Advent 3(B): Echoing Mary’s “Yes”

Isaiah 61:1-4, 8-11

You’ll likely recognize the beginning of this passage as the scripture Jesus read in the synagogue on his first recorded day of public ministry (Luke 4:18-19). It certainly makes for a dramatic opening, one whose bold, poetic imagery fires our imaginations.

First, a series of reversals (vv. 1-3, also 7) prefiguring Mary’s Magnificat[1] set the scene for a re-ordering of society into a living embodiment of God’s kindom: those who are oppressed, imprisoned, and suffering great loss will be freed and restored.

And this is no small-scale redemption: the largess of God’s mercy is emphasized by the use of the Jubilee phrase “proclaiming liberty,” borrowed from Leviticus 25:10. The reference to Jubilee, a twice-a-century clearing of debts and returning of property, echoes the prophet’s mission to declare “the year of the Lord’s favor” (v. 2).[2] The Jubilee allusion also dovetails with the mention of God’s vengeance (v. 2), a favorite Isaiahian phrase linked to redeeming Israel and punishing their enemies.[3]

Now here comes the poetry: the prophet, on God’s behalf, promises to give to those who mourn a “garland instead of ashes”—the KJV translation of “beauty for ashes” is particularly lovely—and to provide “the oil of gladness instead of mourning, the mantle of praise instead of a faint spirit” (v. 3).

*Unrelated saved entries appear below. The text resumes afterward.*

import Mathlib
import Summits.KontsevichZagierPeriods.Zeta5Search.Families.CubicalChartFiveSpans
import Summits.KontsevichZagierPeriods.Zeta5Search.Families.CubicalChartLeadPi8v
import Summits.KontsevichZagierPeriods.Zeta5Search.Families.SeatingGapGrowth
import Summits.KontsevichZagierPeriods.Zeta5Search.Families.CubicalChartLeadPi9
import Summits.KontsevichZagierPeriods.Zeta5Search.Families.CellularEightGrowthConstantsB
import Summits.KontsevichZagierPeriods.Zeta5Search.Families.BasicGrowthClasses
import Summits.KontsevichZagierPeriods.Zeta5Search.Brown8.LeadingCoefficientsB
import Summits.KontsevichZagierPeriods.Zeta5Search.Families.CubicalChartLeadPi10
import HarnessLib

/-!
# ζ(5) search — fam-brown8's census leading coefficients `lead_pi7` (class ₈π₇) and `lead_pi7v` (class ₈π₇^∨) ARE gap constant terms; growth exponents

HONEST FRAMING: systematic search; no irrationality claim unless certified.  Cell `pub-zeta5`, certifier 2 (cert-2 g11,
2026-08-22).  Identities between integers (binomial sums / polynomial coefficients) and the elementary real analysis of
`Families/SeatingGapGrowth`; nothing about `ζ(5)`; no number of record moves; no conjecture node is used or discharged
(the census recurrences `Brown8.LeadRec_<class>` stay GUESSED).  These are STRUCTURE statements about the size of integers
(SCOREBOARD §C, growth side): no denominator / arithmetic model of these classes' linear forms exists in the tree (only
`₈π₈^∨` has one), and nothing here bears on irrationality.

METHOD (same for every class; dictionary `Families/CubicalChartFiveSpans`, engine `CubicalChartN.coeff_chart` of cert-2 g10,
rate theorem `Families/SeatingGapGrowth.tendsto_log_gapCT_div`).  The census sum `lead_<class> n` of
`Brown8/LeadingCoefficientsA,B` is read off the cubical chart `z_{η₁}=0, z_{η_{k+1}} = x_k⋯x₅, z_{η₇}=1, z_{η₈}=∞` of its
frame `η`; in P2's simplicial convention (`Families/CellularIntegral`) the frame is the SEATING `τ = η⁻¹`, whose six finite
edges `τδ⁰` span gap intervals; `lead_<class> n = SeatingGap.gapCT τ n = [X^{n·𝟙}] ∏_{finite edges} (Σ_{span} X)^n`
(constant-term invariance: the four binomials of the census formula are the chart images of the four chords not through the
point `z = 0`, its five `coeffPow (−n−1) ·` factors the five gap series), hence `lead ≥ 0`, and
`log lead_<class>(n)/n → −log M_τ` with `M_τ = fSup τ` identified with P2's certified growth constant of the atlas class of `τ`
(`Families/BasicGrowthClasses.fSup_ofSeating_eq_of_equivalent`, `Families/CellularEightGrowthConstants*`).

* CLASS ₈π₇ (`lead_pi7`, `Brown8/LeadingCoefficientsB`): frame `η = (1, 3, 7, 5, 8, 2, 4, 6)`, seating
  `τ = (1, 6, 2, 7, 4, 8, 3, 5)` (`tau7`, 0-based `(0, 5, 1, 6, 3, 7, 2, 4)`) ≃ atlas `(8, 2, 5, 1, 6, 3, 7, 4)` = `p8_7v` (class ₈π₇^∨);
  finite-edge spans [0,5), [1,5), [1,6), [3,6), [2,4), [0,4); **`lead_pi7_eq_gapCT`**, `gapCT_tau7_one : gapCT = 31` at `n = 1`,
  **`tendsto_log_lead_pi7_div`**: `log lead_pi7(n)/n → −log fSup p8_7v`, growth factor
  `1/M(₈π₇^∨) ∈ (1029.0430, 1029.0431)` (`tendsto_log_lead_pi7_div_growth`).
* CLASS ₈π₇^∨ (`lead_pi7v`, `Brown8/LeadingCoefficientsB`): frame `η = (1, 5, 2, 8, 4, 7, 3, 6)`, seating
  `τ = (1, 3, 7, 5, 2, 8, 6, 4)` (`tau7v`, 0-based `(0, 2, 6, 4, 1, 7, 5, 3)`) ≃ atlas `(8, 2, 4, 6, 1, 3, 7, 5)` = `p8_7` (class ₈π₇);
  finite-edge spans [0,2), [2,6), [4,6), [1,4), [3,5), [0,3); **`lead_pi7v_eq_gapCT`**, `gapCT_tau7v_one : gapCT = 11` at `n = 1`,
  **`tendsto_log_lead_pi7v_div`**: `log lead_pi7v(n)/n → −log fSup p8_7`, growth factor
  `1/M(₈π₇) ∈ (253.5969, 253.5970)` (`tendsto_log_lead_pi7v_div_growth`).
Exact cross-check outside the kernel: `HOME/cert-2/g11/code/s1_classes_tau.py` (`lead = gapCT τ` for `n ≤ 6`, every class;
the equivalent atlas plan; `lead(6)/lead(5)` against `1/M`).  Standard axioms only.
-/

noncomputable section

open MvPowerSeries Finset

namespace Summit.KontsevichZagierPeriods.Zeta5Search.Families.Cellular

namespace CubicalChartN

open Summit.KontsevichZagierPeriods.Zeta5Search.Brown8 (coeffPow sumTo lead_pi7 lead_pi7_values lead_pi7v lead_pi7v_values)
open CubicalChart (coeffPow_nat_nat)

/-! # Class ₈π₇: `lead_pi7` -/

/-! ### The seating `τ = η⁻¹` -/

/-- The inverse `τ = (1, 6, 2, 7, 4, 8, 3, 5)` of the census frame `η = (1, 3, 7, 5, 8, 2, 4, 6)` of class ₈π₇, 0-based. -/
def tau7 : Fin 8 → Fin 8 := ![0, 5, 1, 6, 3, 7, 2, 4]

/-- `τ` is the printed list `(1, 6, 2, 7, 4, 8, 3, 5)` read 0-based, and is bijective. -/
theorem tau7_spec : tau7 = ofSeating (ℓ := 5) [1, 6, 2, 7, 4, 8, 3, 5] ∧ Function.Bijective tau7 :=
  ⟨by decide, Finite.injective_iff_bijective.1 (by decide)⟩

/-- `τ` is the inverse of the frame `η = (1, 3, 7, 5, 8, 2, 4, 6)` (0-based `(0, 2, 6, 4, 7, 1, 3, 5)`). -/
theorem tau7_inverse : ∀ i, tau7 ((![0, 2, 6, 4, 7, 1, 3, 5] : Fin 8 → Fin 8) i) = i ∧
    (![0, 2, 6, 4, 7, 1, 3, 5] : Fin 8 → Fin 8) (tau7 i) = i := by decide

/-- `τ` is a seating of class ₈π₇^∨: equivalent [Brown2016, Def. 3.1] to the atlas plan `(8, 2, 5, 1, 6, 3, 7, 4)`. -/
theorem tau7_equiv : Literature.NumberTheory.Irrationality.Brown2016.Equivalent 8 [1, 6, 2, 7, 4, 8, 3, 5]
    [8, 2, 5, 1, 6, 3, 7, 4] := by decide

These embodied details scale the communal reversals of Zion’s fortunes to a personal level as well. The vision of God’s anointed one refreshing formerly tear-stained faces, wrapping formerly hunched shoulders in new garments, and crowning formerly bowed heads with flowers are a tender reminder of God’s very personal attention to our losses.

Then in v. 3, “Oaks of righteousness” brings us back up to the forest view, so to speak, with a prime example of the agricultural metaphors Isaiah favors.[4] The perspective stays communal as a vision of the rebuilding of the city devastated by conquest and exile (v. 4) cements the people’s role in their recovery.

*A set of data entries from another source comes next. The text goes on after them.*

import Mathlib
import Summits.Ventures.HodgeRepro.Tier4.Line4.ChainInputsWitness

/-!
# Tier4/Line4/ChainInputsBind — C-L4-CHAIN-BIND: the `hchain` binder of the (7b) assembly (TailSeesawFull) proved by
name from `chainInputs_witness_of_pieces`, with display (8), ARCH and FIN quantified over the admissible `(finf, e)`

Blind re-derivation cell `pub-hodge-repro`, Tier 4 «prove the step» (README §9–§10), seat t4-L2-p3 (gen 5; plan-4 g7's
cut S16082).  Tree path `lean/Summits/Ventures/HodgeRepro/Tier4/Line4/ChainInputsBind.lean`.  Imports this seat's
ChainInputsWitness (`chainInputs_witness_of_pieces`).

**`hchain_of_witness`**: the binder `hchain` of `tailForArch_seesaw_of_pieces_full` (TailSeesawFull L86–L99) —
`∀ finf, IsArchCoeffD … finf → ∀ e, IsInfFactor e → (equivariance) → archFactor (finf ∗ e) ≠ 0 → ∀ M, ChainInputs … (S.conv
(prodFn finf (ffinMu μ₀ γ₀ (p^M))) (testNat e (p^M))) (c₀ · (finf ∗ e)) (levelDC γ₀ (p^M))` — as a THEOREM from display (8)
`PoincareOfDecay`, the ARCH clauses quantified over `(finf, e)` under `IsArchCoeffD finf` and `IsInfFactor e`
(`hFinfc hdec hbound hA hIinf`, L4-x2's ConvInfRegularity + IntegArch), the FIN clauses quantified over the level
(`hB hIfin hint`, L1-p1's ChainInputsFin) and (B1) quantified over `(finf, e)` and the level (`hB1`).  The residual of this
layer = exactly these named hypotheses; nothing else.  `n₁ := 0`, `N := M` in the witness theorem (`ffinMuNat_lev` at
`lev n := p ^ (n + 0)`).

No printed input is consumed.  HC_CM is NOT proved by anyone in this repository.
-/

set_option autoImplicit false
noncomputable section
namespace Summit.Ventures.HodgeRepro.Tier4.Line4
open Summit.Ventures.HodgeRepro.Tier4 Summit.Ventures.HodgeRepro.Tier4.Common
  Summit.Ventures.HodgeRepro.Tier4.Line1 Summit.Ventures.HodgeRepro.Tier4.Line4.L1Class MeasureTheory NumberField
open scoped ComplexConjugate Topology Pointwise NNReal

section Bind
variable {k : Type} [Field k] [NumberField k] (W : PlaneData k) [MeasurableSpace (GA W)] [BorelSpace (GA W)]
  (R : RTFData W)

/-- **THE `hchain` BINDER OF THE (7b) ASSEMBLY, BY NAME** (C-L4-CHAIN-BIND): from display (8) and the ARCH / FIN / (B1)
clauses quantified over the admissible `(finf, e)` and the level, `ChainInputs` holds at every level `p^M` for every
admissible pair — `chainInputs_witness_of_pieces` at `n₁ := 0`, `N := M`. -/
theorem hchain_of_witness (μ : Measure (GA W)) [μ.IsHaarMeasure] (DG : Set (GA W))
    (fdG : IsFundamentalDomain (rationalPoints W) DG μ) (compG : IsCompact (closure DG))
    [R.μT.IsHaarMeasure] [R.μT'.IsHaarMeasure] (compT : IsCompact (closure R.DT)) (compT' : IsCompact (closure R.DT'))
    (hR : R.IsHaar) (hc : Continuous R.chi) (hu : ∀ a, ‖R.chi a‖ = 1) (hc' : Continuous R.chi')
    (hu' : ∀ a, ‖R.chi' a‖ = 1) [CompactSpace (torusInf' W)]
    (q : QuadData k) (g g' : Matrix (Fin 4) (Fin 4) k) (w₀ : InfinitePlace k) (eP eM eP' eM' : InfinitePlace k → ℤ)
    (γ₀ : rationalPoints W)
    (νinf : Measure (torusInf W)) (νf : Measure (torusFin W)) (νinf' : Measure (torusInf' W))
    (νf' : Measure (torusFin' W)) (DZf : Set (torusFin W))
    (μinf : Measure (infinitePart W)) [μinf.IsHaarMeasure] (μ₀ : Measure (finitePart W)) [μ₀.IsHaarMeasure]
    (c₀ : ℝ≥0) (hcμ₀ : μ = c₀ • Measure.map (gaSplit W).symm (μinf.prod μ₀)) (p : ℕ) (hp : p ≠ 0)
    -- display (8)
    (h8 : L1Class.PoincareOfDecay W (Setting.ofAdelicData W R μ DG fdG compG compT compT'))
    -- ARCH, quantified over the admissible `(finf, e)`
    (hFinfc : ∀ finf : GA W → ℂ,
      IsArchCoeffD W (Setting.ofAdelicData W R μ DG fdG compG compT compT') R q g g' w₀ eP eM eP' eM' (γ₀ : GA W)
        νinf νinf' finf → ∀ e : GA W → ℂ, IsInfFactor W e →
      Continuous fun x => (c₀ : ℂ) * convInf W μinf finf e x)
    (hdec : ∀ finf : GA W → ℂ,
      IsArchCoeffD W (Setting.ofAdelicData W R μ DG fdG compG compT compT') R q g g' w₀ eP eM eP' eM' (γ₀ : GA W)
        νinf νinf' finf → ∀ e : GA W → ℂ, IsInfFactor W e →
      L1Class.HasDecay3 W fun x => (c₀ : ℂ) * convInf W μinf finf e x)
    (hbound : ∀ finf : GA W → ℂ,
      IsArchCoeffD W (Setting.ofAdelicData W R μ DG fdG compG compT compT') R q g g' w₀ eP eM eP' eM' (γ₀ : GA W)
        νinf νinf' finf → ∀ e : GA W → ℂ, IsInfFactor W e →
      ∃ C : ℝ, ∀ x, ‖(c₀ : ℂ) * convInf W μinf finf e x‖ ≤ C)
    (hA : ∀ finf : GA W → ℂ,
      IsArchCoeffD W (Setting.ofAdelicData W R μ DG fdG compG compT compT') R q g g' w₀ eP eM eP' eM' (γ₀ : GA W)
        νinf νinf' finf → ∀ e : GA W → ℂ, IsInfFactor W e →
      ∀ t : torusT W, Integrable (fun a : torusInf' W => conj (R.chi' (a : torusT' W)) *
        ((c₀ : ℂ) * convInf W μinf finf e
          ((GA.ofInfPart W t)⁻¹ * GA.ofInfPart W (γ₀ : GA W) * ((a : torusT' W) : GA W)))) νinf')
    (hIinf : ∀ finf : GA W → ℂ,
      IsArchCoeffD W (Setting.ofAdelicData W R μ DG fdG compG compT compT') R q g g' w₀ eP eM eP' eM' (γ₀ : GA W)
        νinf νinf' finf → ∀ e : GA W → ℂ, IsInfFactor W e →
      Integrable (fun a : torusInf W => R.chi a *
        innerInf W R (fun x => (c₀ : ℂ) * convInf W μinf finf e x) (γ₀ : GA W) νinf' a) νinf)
    -- FIN, quantified over the level
    (hB : ∀ M : ℕ, ∀ t : torusT W, Integrable (fun b : torusFin' W => conj (R.chi' (b : torusT' W)) *
      levelDC W (γ₀ : GA W) (p ^ M) ((GA.ofFinPart W t)⁻¹ * GA.ofFinPart W (γ₀ : GA W) * ((b : torusT' W) : GA W)))
      νf')
    (hIfin : ∀ M : ℕ, IntegrableOn (fun b : torusFin W => R.chi b *
      innerFin W R (levelDC W (γ₀ : GA W) (p ^ M)) (γ₀ : GA W) νf' b) DZf νf)
    (hint : ∀ M : ℕ, IntegrableOn (fun x : torusFin W × torusFin' W => R.chi x.1 * conj (R.chi' x.2) *
      levelDC W (γ₀ : GA W) (p ^ M)
        ((((x.1 : torusT W) : GA W))⁻¹ * GA.ofFinPart W (γ₀ : GA W) * ((x.2 : torusT' W) : GA W)))
      (DZf ×ˢ Set.univ) (νf.prod νf'))
    -- (B1), quantified over the admissible `(finf, e)` and the level
    (hB1 : ∀ finf : GA W → ℂ,
      IsArchCoeffD W (Setting.ofAdelicData W R μ DG fdG compG compT compT') R q g g' w₀ eP eM eP' eM' (γ₀ : GA W)
        νinf νinf' finf → ∀ e : GA W → ℂ, IsInfFactor W e →
      (∀ (w : InfinitePlace k) (κ : GA W), κ ∈ localTorusAt' W w → ∀ x,
        e (x * κ) = weightAt' W q w g g' 0 κ ^ (-eP' w) * weightAt' W q w g g' 1 κ ^ (-eM' w) * e x) →
      L1Class.archFactor W R (convInf W μinf finf e) (γ₀ : GA W) νinf νinf' ≠ 0 →
      ∀ M : ℕ, IntegrableOn (fun t : torusT W => R.chi t * innerFull W R
        ((Setting.ofAdelicData W R μ DG fdG compG compT compT').conv
          (L1Class.prodFn W finf (ffinMu W μ₀ (γ₀ : GA W) (p ^ M))) (testNat W e (p ^ M))) (γ₀ : GA W) t)
        (prodDomain W DZf) R.μT) :
    ∀ finf : GA W → ℂ,
      IsArchCoeffD W (Setting.ofAdelicData W R μ DG fdG compG compT compT') R q g g' w₀ eP eM eP' eM' (γ₀ : GA W)
        νinf νinf' finf →
      ∀ e : GA W → ℂ, IsInfFactor W e →
        (∀ (w : InfinitePlace k) (κ : GA W), κ ∈ localTorusAt' W w → ∀ x,
          e (x * κ) = weightAt' W q w g g' 0 κ ^ (-eP' w) * weightAt' W q w g g' 1 κ ^ (-eM' w) * e x) →
        L1Class.archFactor W R (convInf W μinf finf e) (γ₀ : GA W) νinf νinf' ≠ 0 →
        ∀ M : ℕ, ChainInputs W R γ₀ νinf νf νinf' νf' DZf
          ((Setting.ofAdelicData W R μ DG fdG compG compT compT').conv
            (L1Class.prodFn W finf (ffinMu W μ₀ (γ₀ : GA W) (p ^ M))) (testNat W e (p ^ M)))
          (fun x => (c₀ : ℂ) * convInf W μinf finf e x) (levelDC W (γ₀ : GA W) (p ^ M)) := by
  intro finf hfinf e he hequiv harch M
  have hN : p ^ (M + 0) ≠ 0 := pow_ne_zero _ hp
  have hlev : ffinMuNat W μ₀ (γ₀ : GA W) (fun n => p ^ (n + 0)) (p ^ (M + 0)) = ffinMu W μ₀ (γ₀ : GA W) (p ^ (M + 0)) :=
    ffinMuNat_lev W μ₀ (γ₀ : GA W) (lev := fun n => p ^ (n + 0)) (n := M) hN
  obtain ⟨C, hC⟩ := hbound finf hfinf e he
  have hB1' : IntegrableOn (fun t : torusT W => R.chi t * innerFull W R
      ((Setting.ofAdelicData W R μ DG fdG compG compT compT').conv
        (L1Class.prodFn W finf (ffinMuNat W μ₀ (γ₀ : GA W) (fun n => p ^ (n + 0)) (p ^ (M + 0))))
        (testNat W e (p ^ (M + 0)))) (γ₀ : GA W) t) (prodDomain W DZf) R.μT := by
    rw [hlev]
    exact hB1 finf hfinf e he hequiv harch M
  have h := chainInputs_witness_of_pieces W R μ DG fdG compG compT compT' hR hc hu hc' hu' γ₀ νinf νf νinf' νf' DZf
    μinf μ₀ c₀ hcμ₀ finf e p 0 M hp h8 (hFinfc finf hfinf e he) (hdec finf hfinf e he) C hC hB1'
    (hA finf hfinf e he) (hB M) (hIinf finf hfinf e he) (hIfin M) (hint M)
  rw [hlev] at h
  exact h

end Bind

end Summit.Ventures.HodgeRepro.Tier4.Line4
end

Verses 5-7 (not included in the lectionary reading) double down on God’s abundant graciousness; the people won’t just be restored to their former land, they’ll be rich enough to hire foreigners to work their fields and enjoy serving God in the special role of priestly people.

Why is God’s anointed one so committed to the restoration, individual and communal, of the exiled people? Verses 8-9 give us God’s own words on the subject: this is a manifestation of God’s commitment to justice as well as a new expression of the covenant made with Israel’s ancestors.

Verses 10-11 read like the concluding portion of a psalm, where God’s praises are sung by an individual on the receiving end of God’s graciousness, not the one on the proclaiming end of it. The repetition of imagery from the first few verses (garlands, clothing, flourishing plant life) celebrates the fulfillment of the promise laid out in the anointed one’s proclamation. God is faithful, the speaker declares, and when you’ve witnessed that faithfulness in your own life, you can’t contain the joy: “my whole being shall exult in my God!” (v. 10)

This last portion of Isaiah is preaching to those who have been exiled in Babylon for 70 years, speaking to them of a homecoming that was decades in the making. Yet the exiles–Jerusalem’s  religious, political, and royal elite–return to a city they barely recognize: the Temple is still in shambles, and the common people have filled the vacuum left when Babylon carted off the city’s leadership. As Elna Solvang writes, “The reality of life in Jerusalem was nothing like the expectations for a restored Jerusalem and a righteous community as proclaimed by the prophets and as envisioned by the returnees.”[5]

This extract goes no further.